Schiavone rekonstruiert am besten den Schlagabtausch zwischen Jesus und Pilatus. Der Angeklagte weigerte sich, sich zu verteidigen und beantwortete die Fragen des Statthalters mit eigenen rhetorischen Fragen. Pilatus hätte leicht Anstoß an der Unverfrorenheit des Gefangenen nehmen können, aber Schiavone deutet an, dass er bereits von Jesu Charisma und seinem Gleichmut angetan war, während seine Antwort auf die Anklage, er habe behauptet, König der Juden zu sein, die theokratischen Ansprüche der Juden in Frage stellte. „Wenn Jesus sagt, dass sein Reich nicht von dieser Welt ist“, schreibt Schiavone, „dann stürzt er buchstäblich die Tradition der jüdischen Theokratie auf sich selbst um. Die Macht Gottes spiegelt sich nicht mehr ohne Vermittlung in irdischer Macht.“ Jesus räumt damit die Macht des Staates ein, auch wenn er „den absoluten Vorrang der Welt, aus der er kommt, vor der Welt, die sich anschickt, ihn abzuschlachten“ behauptet.

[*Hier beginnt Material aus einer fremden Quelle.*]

import Literature.NumberTheory.Automorphic.TwistedQuotientLevelChangeNilpotent
import Literature.NumberTheory.Automorphic.BigHeckePolynomialBridge
import Literature.NumberTheory.Automorphic.TameLevelTowerLevelChange
import Literature.NumberTheory.Automorphic.ArithmeticQuotientTwistedComparison
import Literature.Algebra.Homology.GroupCohomologyRetract
import HarnessLib

/-!
# Hecke operators vanishing in the big Hecke algebra act nilpotently on `H^q(X_U, W^{U/U_r})`

Topic `NumberTheory/Automorphic`; namespace `Literature.NumberTheory.Automorphic`, grouping
sub-namespaces `ArithmeticQuotient` and `BigHeckeGLn.TameLevel`.  Definitions with bodies and
theorems; no named fact.  This file assembles, for the tame level datum `𝒰 : TameLevel n K p` of
`GL_n` over a number field `K` and its `p`-power tower `U_r = 𝒰.tower r ≤ U = 𝒰.subgroup`, the
Hochschild–Serre / level-change step of [Scholze2015, §V.4, proof of Thm. V.4.1 and of Cor. V.4.2]:

* `map_id_eq_zero_iff_of_iso`: vanishing of `Hⁿ(G, P)` is invariant under conjugating `P` by an
  isomorphism of coefficients (generic);
* `ArithmeticQuotient.heckePoly_comp_coeffHom`, **`ArithmeticQuotient.map_heckePoly_eq_zero_of_free`**:
  a noncommutative polynomial `Q` in Hecke operators `[L tᵢ L]` killing `Hᵇ(X_L, k)` kills
  `Hᵇ(X_L, N)` for every finite free `k`-module `N` ("`ℳ_{ξ,K}/p^m` is a direct sum of copies of
  `ℤ/p^m`", loc. cit.; `map_id_eq_zero_of_retract` with coordinates / basis vectors);
* `ArithmeticQuotient.heckePoly_comp_coeffRepIsoTwisted_hom`, `map_heckePoly_eq_zero_iff_twisted`:
  passage to the `TwistedQuotient` model with trivial twist;
* `BigHeckeGLn.TameLevel.towerProdTwist 𝒰 r σ`: the representation
  `W = Fun(GL_n(𝔸_K^∞)/U_r, N)` of `GL_n(K) × (U ⧸ U_r)` with values twisted by a representation
  `σ` of `U ⧸ U_r` on `N` (`TwistedQuotient.levelProdTwist` with `ρ = 1`; in the application
  `N = M_ξ/p^s` and `σ` is the reduction of the algebraic representation on a stable lattice), the
  hypotheses `hconj` for the spherical elements `t_{w,i}` (`exists_conj_heckeElement_eq`) and for
  central elements, and
* **`BigHeckeGLn.TameLevel.pow_succ_map_φZ_heckePolyTwist_eq_zero_of_heckeOperator`**: if `Q`
  evaluated at the families `𝒰.heckeOperator tⱼ ∈ ∏ End(Hⁱ(X_{U_r}, ℤ/p^s))` vanishes in the
  factors `(r, s, b)`, `b ≤ q` (a basic neighbourhood of `0` in `𝕋(K^p)`), then `Q` evaluated at
  the `[U_r tⱼ U_r]` acting on `W^{U/U_r} = {f | σ(u) f(c u) = f(c)}` acts on `H^q(GL_n K, W^{U/U_r})`
  with `(q+1)`-st power zero.

## References

* P. Scholze, Ann. of Math. 182 (2015), §V.4, proof of Thm. V.4.1 and of Cor. V.4.2 [Scholze2015].
* M. Emerton, Invent. Math. 164 (2006), §2.2 [Emerton2006].
-/

noncomputable section

open CategoryTheory groupCohomology IsDedekindDomain Literature.Algebra.Homology
open scoped NumberField

namespace Literature.NumberTheory.Automorphic

/-! ### Vanishing of `Hⁿ(G, P)` is invariant under isomorphisms of coefficients -/

section Generic

universe u

variable {k G : Type u} [CommRing k] [Group G] {A B : Rep k G}

/-- If `P ∈ End A` and `P' ∈ End B` are intertwined by an isomorphism `e : A ≅ B`, then
`Hⁿ(G, P) = 0 ↔ Hⁿ(G, P') = 0`. [folklore] -/
theorem map_id_eq_zero_iff_of_iso (e : A ≅ B) {P : A ⟶ A} {P' : B ⟶ B}
    (h : P ≫ e.hom = e.hom ≫ P') (n : ℕ) :
    groupCohomology.map (MonoidHom.id G) P n = 0 ↔
      groupCohomology.map (MonoidHom.id G) P' n = 0 := by
  have hP' : P' = e.inv ≫ P ≫ e.hom := by rw [h, Iso.inv_hom_id_assoc]
  have hP : P = e.hom ≫ P' ≫ e.inv := by
    rw [← Category.assoc, ← h, Category.assoc, Iso.hom_inv_id, Category.comp_id]
  constructor
  · intro h0
    rw [hP', groupCohomology.map_id_comp, groupCohomology.map_id_comp, h0, Limits.zero_comp,
      Limits.comp_zero]
  · intro h0
    rw [hP, groupCohomology.map_id_comp, groupCohomology.map_id_comp, h0, Limits.zero_comp,
      Limits.comp_zero]

end Generic

/-! ### Constant coefficients: from `k` to a finite free `k`-module, and to the twisted model -/

namespace ArithmeticQuotient

universe u

variable (k : Type u) [CommRing k] {Γ 𝒢 : Type u} [Group Γ] [Group 𝒢] (ι : Γ →* 𝒢)
  (L : Subgroup 𝒢) {M : Type u} [AddCommGroup M] [Module k M] {M' : Type u} [AddCommGroup M']
  [Module k M'] {I : Type*} (t : I → 𝒢)

/-- A polynomial in the `[L tᵢ L]` commutes with every change of coefficients `φ : M → M'`
(`heckeRepHom_comp_coeffHom` on generators). [folklore] -/
theorem heckePoly_comp_coeffHom (φ : M →ₗ[k] M') (Q : FreeRing I) :
    heckePoly k ι L M t Q ≫ coeffHom ι L φ = coeffHom ι L φ ≫ heckePoly k ι L M' t Q :=
  freeRingLift_comp_hom _ _ _ (fun i => by
    rw [heckePoly_of, heckePoly_of]
    exact heckeRepHom_comp_coeffHom (L := L) (g := t i) (ι := ι) φ) Q

variable (M) in
/-- **From `k` to a finite free `k`-module of coefficients**: if a polynomial `Q` in the Hecke
operators `[L tᵢ L]` acts as `0` on `Hᵇ(X_L, k)`, it acts as `0` on `Hᵇ(X_L, M)` for `M` finite
free over `k` (`M ≅ kᵈ`: `Fun(𝒢 ⧸ L, M)` is a retract — indeed a direct sum — of copies of
`Fun(𝒢 ⧸ L, k)` compatibly with the Hecke operators). [cite: Scholze2015, §V.4, proof of Thm. V.4.1] -/
theorem map_heckePoly_eq_zero_of_free [Module.Finite k M] [Module.Free k M] (Q : FreeRing I)
    (b : ℕ) (h : groupCohomology.map (A := coeffRep k ι L k) (MonoidHom.id Γ)
      (heckePoly k ι L k t Q) b = 0) :
    groupCohomology.map (A := coeffRep k ι L M) (MonoidHom.id Γ) (heckePoly k ι L M t Q) b = 0 := by
  let bs := Module.Free.chooseBasis k M
  refine map_id_eq_zero_of_retract (ι := Module.Free.ChooseBasisIndex k M)
    (fun i => coeffHom ι L (bs.coord i)) (fun i => coeffHom ι L (LinearMap.toSpanSingleton k M (bs i)))
    ?_ (fun i => heckePoly_comp_coeffHom k ι L t (bs.coord i) Q) b h
  refine Rep.hom_ext (Representation.IntertwiningMap.ext (LinearMap.ext fun f => funext fun c => ?_))
  change (∑ i, coeffHom ι L (bs.coord i) ≫ coeffHom ι L (LinearMap.toSpanSingleton k M (bs i))).hom
    f c = f c
  rw [Rep.sum_hom, Representation.IntertwiningMap.sum_apply, Finset.sum_apply]
  change ∑ i, bs.coord i (f c) • bs i = f c
  exact bs.sum_repr (f c)

variable (M)

/-- Polynomials in Hecke operators match under `coeffRepIsoTwisted`. [folklore] -/
theorem heckePoly_comp_coeffRepIsoTwisted_hom (Q : FreeRing I) :
    heckePoly k ι L M t Q ≫ (coeffRepIsoTwisted k ι L M).hom =
      (coeffRepIsoTwisted k ι L M).hom ≫
        TwistedQuotient.heckePoly ι L (1 : Representation k Γ M) t Q :=
  freeRingLift_comp_hom _ _ _ (fun i => by
    rw [heckePoly_of, TwistedQuotient.heckePoly_of]
    exact heckeRepHom_comp_coeffRepIsoTwisted k ι L M (t i)) Q

/-- Vanishing of `Hᵇ` of a polynomial in Hecke operators is the same in the untwisted model and in
the twisted model with trivial twist. [folklore] -/
theorem map_heckePoly_eq_zero_iff_twisted (Q : FreeRing I) (b : ℕ) :
    groupCohomology.map (A := coeffRep k ι L M) (MonoidHom.id Γ) (heckePoly k ι L M t Q) b = 0 ↔
      groupCohomology.map (A := TwistedQuotient.coeffRep ι L (1 : Representation k Γ M))
        (MonoidHom.id Γ) (TwistedQuotient.heckePoly ι L (1 : Representation k Γ M) t Q) b = 0 :=
  map_id_eq_zero_iff_of_iso (coeffRepIsoTwisted k ι L M)
    (heckePoly_comp_coeffRepIsoTwisted_hom k ι L M t Q) b

end ArithmeticQuotient

/-! ### The tame level: `W = Fun(GL_n(𝔸_K^∞)/U_r, N)` with values twisted by `U ⧸ U_r` -/

namespace BigHeckeGLn

namespace TameLevel

variable {n : ℕ} {K : Type} [Field K] [NumberField K] {p : ℕ} [Fact p.Prime]
  (𝒰 : TameLevel n K p) (r : ℕ)

/-- `hconj` for the spherical elements: `u t_{w,i} u⁻¹ ∈ U_r t_{w,i} U_r` for `u ∈ U`, `w ∉ S`
(`exists_conj_heckeElement_eq`). [folklore] -/
theorem hconj_heckeElement {w : HeightOneSpectrum (𝓞 K)} (hw : w ∉ 𝒰.bad) (i : ℕ)
    (u : 𝒰.subgroup) :
    ∃ a ∈ 𝒰.tower r, ∃ b ∈ 𝒰.tower r,
      (u : FiniteAdelicGL n K) * heckeElement n K w i * (u : FiniteAdelicGL n K)⁻¹ =
        a * heckeElement n K w i * b :=
  exists_conj_heckeElement_eq hw i r u

/-- `hconj` for central elements (e.g. `t_{w,n}⁻¹ = ϖ_w⁻¹ · 1`): `u z u⁻¹ = z`. [folklore] -/
theorem hconj_of_mem_center {z : FiniteAdelicGL n K} (hz : z ∈ Subgroup.center (FiniteAdelicGL n K))
    (u : 𝒰.subgroup) :
    ∃ a ∈ 𝒰.tower r, ∃ b ∈ 𝒰.tower r,
      (u : FiniteAdelicGL n K) * z * (u : FiniteAdelicGL n K)⁻¹ = a * z * b :=
  ⟨1, one_mem _, 1, one_mem _, by
    rw [one_mul, mul_one, Subgroup.mem_center_iff.1 hz (u : FiniteAdelicGL n K),
      mul_inv_cancel_right]⟩

variable {k : Type} [CommRing k] {N : Type} [AddCommGroup N] [Module k N]
  (σ : Representation k (𝒰.subgroup ⧸ (𝒰.tower r).subgroupOf 𝒰.subgroup) N)

/-- The trivial `GL_n(K)`-action on the values commutes with `σ`. [folklore] -/
theorem commute_one_apply (γ : GL (Fin n) K) (h : 𝒰.subgroup ⧸ (𝒰.tower r).subgroupOf 𝒰.subgroup) :
    Commute ((1 : Representation k (GL (Fin n) K) N) γ) (σ h) :=
  Commute.one_left _

/-- **`W = Fun(GL_n(𝔸_K^∞)/U_r, N)` as a representation of `GL_n(K) × (U ⧸ U_r)`** — `GL_n(K)`
by left translation, `U ⧸ U_r` by right translation twisted by `σ` on the values:
`((γ, u) f)(c) = σ(u) f(γ⁻¹ c u)` (`TwistedQuotient.levelProdTwist` with `ρ = 1`; in
[Scholze2015, §V.4, proof of Thm. V.4.1]: `N = M_ξ/p^m`, `σ` the action of `K_p` on it).
[cite: Scholze2015, §V.4, proof of Thm. V.4.1] -/
abbrev towerProdTwist :
    Rep k (GL (Fin n) K × (𝒰.subgroup ⧸ (𝒰.tower r).subgroupOf 𝒰.subgroup)) :=
  TwistedQuotient.levelProdTwist (globalEmbedding n K) (𝒰.tower_le r)
    (1 : Representation k (GL (Fin n) K) N) σ (commute_one_apply 𝒰 r σ)

variable {I : Type*} (t : I → FiniteAdelicGL n K)
  (hconjₜ : ∀ (i : I) (u : 𝒰.subgroup), ∃ a ∈ 𝒰.tower r, ∃ b ∈ 𝒰.tower r,
    (u : FiniteAdelicGL n K) * t i * (u : FiniteAdelicGL n K)⁻¹ = a * t i * b)

/-- Evaluation of noncommutative polynomials at the Hecke operators `[U_r tᵢ U_r]` acting on `W`
(`TwistedQuotient.heckePolyTwist`; `U_r tᵢ U_r / U_r` is finite as `U_r` is compact open). [folklore] -/
abbrev heckePolyTower : FreeRing I →+* End (towerProdTwist 𝒰 r σ) :=
  TwistedQuotient.heckePolyTwist (globalEmbedding n K) (𝒰.tower_le r)
    (1 : Representation k (GL (Fin n) K) N) σ (commute_one_apply 𝒰 r σ) t hconjₜ
    fun i => finite_doubleCosetQuot_tower r (t i)

/-- **Hecke operators vanishing in the big Hecke algebra act nilpotently on
`H^q(GL_n K, W^{U/U_r})`.**  Let `N` be a finite free `ℤ/p^s`-module with an action `σ` of
`U ⧸ U_r`, `W = Fun(GL_n(𝔸_K^∞)/U_r, N)` (`towerProdTwist`), and `Q` a noncommutative polynomial
in generators `tⱼ ∈ GL_n(𝔸_K^∞)` with `u tⱼ u⁻¹ ∈ U_r tⱼ U_r` for `u ∈ U` (the spherical `t_{w,i}`,
`w ∉ S`, and the central `t_{w,n}⁻¹`: `hconj_heckeElement`, `hconj_of_mem_center`).  If `Q`
evaluated at the families `𝒰.heckeOperator tⱼ ∈ ∏_{(r,s,i)} End(Hⁱ(X_{U_r}, ℤ/p^s))` — an element
of the subring whose closure is `𝕋(K^p)` — vanishes in the factors `(r, s, b)` for all `b ≤ q`,
then `Q` evaluated at the `[U_r tⱼ U_r]` on `W^{U/U_r} = {f | σ(u) f(c u) = f(c)}`
(`φZ _ _ 0` on `hKerRep _ 0`, `TwistedQuotient.mem_hKer_levelProdTwist_iff`) acts on
`H^q(GL_n K, W^{U/U_r})` with `(q+1)`-st power zero.  This is the Hochschild–Serre step
`Hⁱ(K/K', Hʲ(X_{K'}, ℳ_{ξ,K'}/p^m)) ⇒ H^{i+j}(X_K, ℳ_{ξ,K}/p^m)` of
[cite: Scholze2015, §V.4, proof of Thm. V.4.1] combined with "`ℳ_{ξ,K'}/p^m` is a direct sum of
copies of `ℤ/p^m`", in the form used in the proof of [Scholze2015, Cor. V.4.2]. -/
theorem pow_succ_map_φZ_heckePolyTower_eq_zero_of_heckeOperator {s : ℕ} {N : Type}
    [AddCommGroup N] [Module (ZMod (p ^ s)) N] [Module.Finite (ZMod (p ^ s)) N]
    [Module.Free (ZMod (p ^ s)) N]
    (σ : Representation (ZMod (p ^ s)) (𝒰.subgroup ⧸ (𝒰.tower r).subgroupOf 𝒰.subgroup) N)
    (Q : FreeRing I) (q : ℕ)
    (hQ : ∀ b ≤ q, FreeRing.lift (fun j => 𝒰.heckeOperator (t j)) Q (r, s, b) = 0) :
    (groupCohomology.map (A := hKerRep (towerProdTwist 𝒰 r σ) 0) (MonoidHom.id (GL (Fin n) K))
      (φZ (towerProdTwist 𝒰 r σ) (heckePolyTower 𝒰 r σ t hconjₜ Q) 0) q).hom ^ (q + 1) = 0 :=
  TwistedQuotient.pow_succ_map_φZ_heckePolyTwist_eq_zero (globalEmbedding n K) (𝒰.tower_le r)
    (1 : Representation (ZMod (p ^ s)) (GL (Fin n) K) N) σ (commute_one_apply 𝒰 r σ) t hconjₜ
    (fun i => finite_doubleCosetQuot_tower r (t i)) Q q fun b hb =>
      (ArithmeticQuotient.map_heckePoly_eq_zero_iff_twisted (ZMod (p ^ s)) (globalEmbedding n K)
        (𝒰.tower r) N t Q b).1
        (ArithmeticQuotient.map_heckePoly_eq_zero_of_free (ZMod (p ^ s)) (globalEmbedding n K)
          (𝒰.tower r) N t Q b
          ((freeRingLift_heckeOperator_apply_eq_zero_iff 𝒰 t Q r s b).1 (hQ b hb)))

end TameLevel

end BigHeckeGLn

end Literature.NumberTheory.Automorphic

Schiavone porträtiert Pilatus als zunehmend zögerlich, ein Urteil über Jesus zu fällen; er versuchte wiederholt, eine Strafe kurz vor dem Tod vorzuschlagen, aber die jüdischen Behörden wollten nichts davon wissen. Schiavone glaubt, dass der Wendepunkt kam, als Pilatus erkannte, dass die Weigerung Jesu, sich zu verteidigen, Teil eines größeren Plans war: „Der Statthalter fügte alle Teile zu einem Bild zusammen, erfasste die Haltung des Gefangenen vollständig und ließ sich – stark beeinflusst von der Aura des Mannes – davon überzeugen, sich seinem Plan nicht zu widersetzen.“
Das Ergebnis ist eine Geschichte, die noch all die Jahrhunderte später umstritten ist. Schiavones Darstellung lockt Pilatus schön aus dem Schatten, wenn auch nur kurz, und bietet sogar ein gewisses Maß an Rehabilitierung. Pilatus‘ Gesprächspartner hingegen erlangte einen Ruhm, der das Römische Reich weit überdauerte.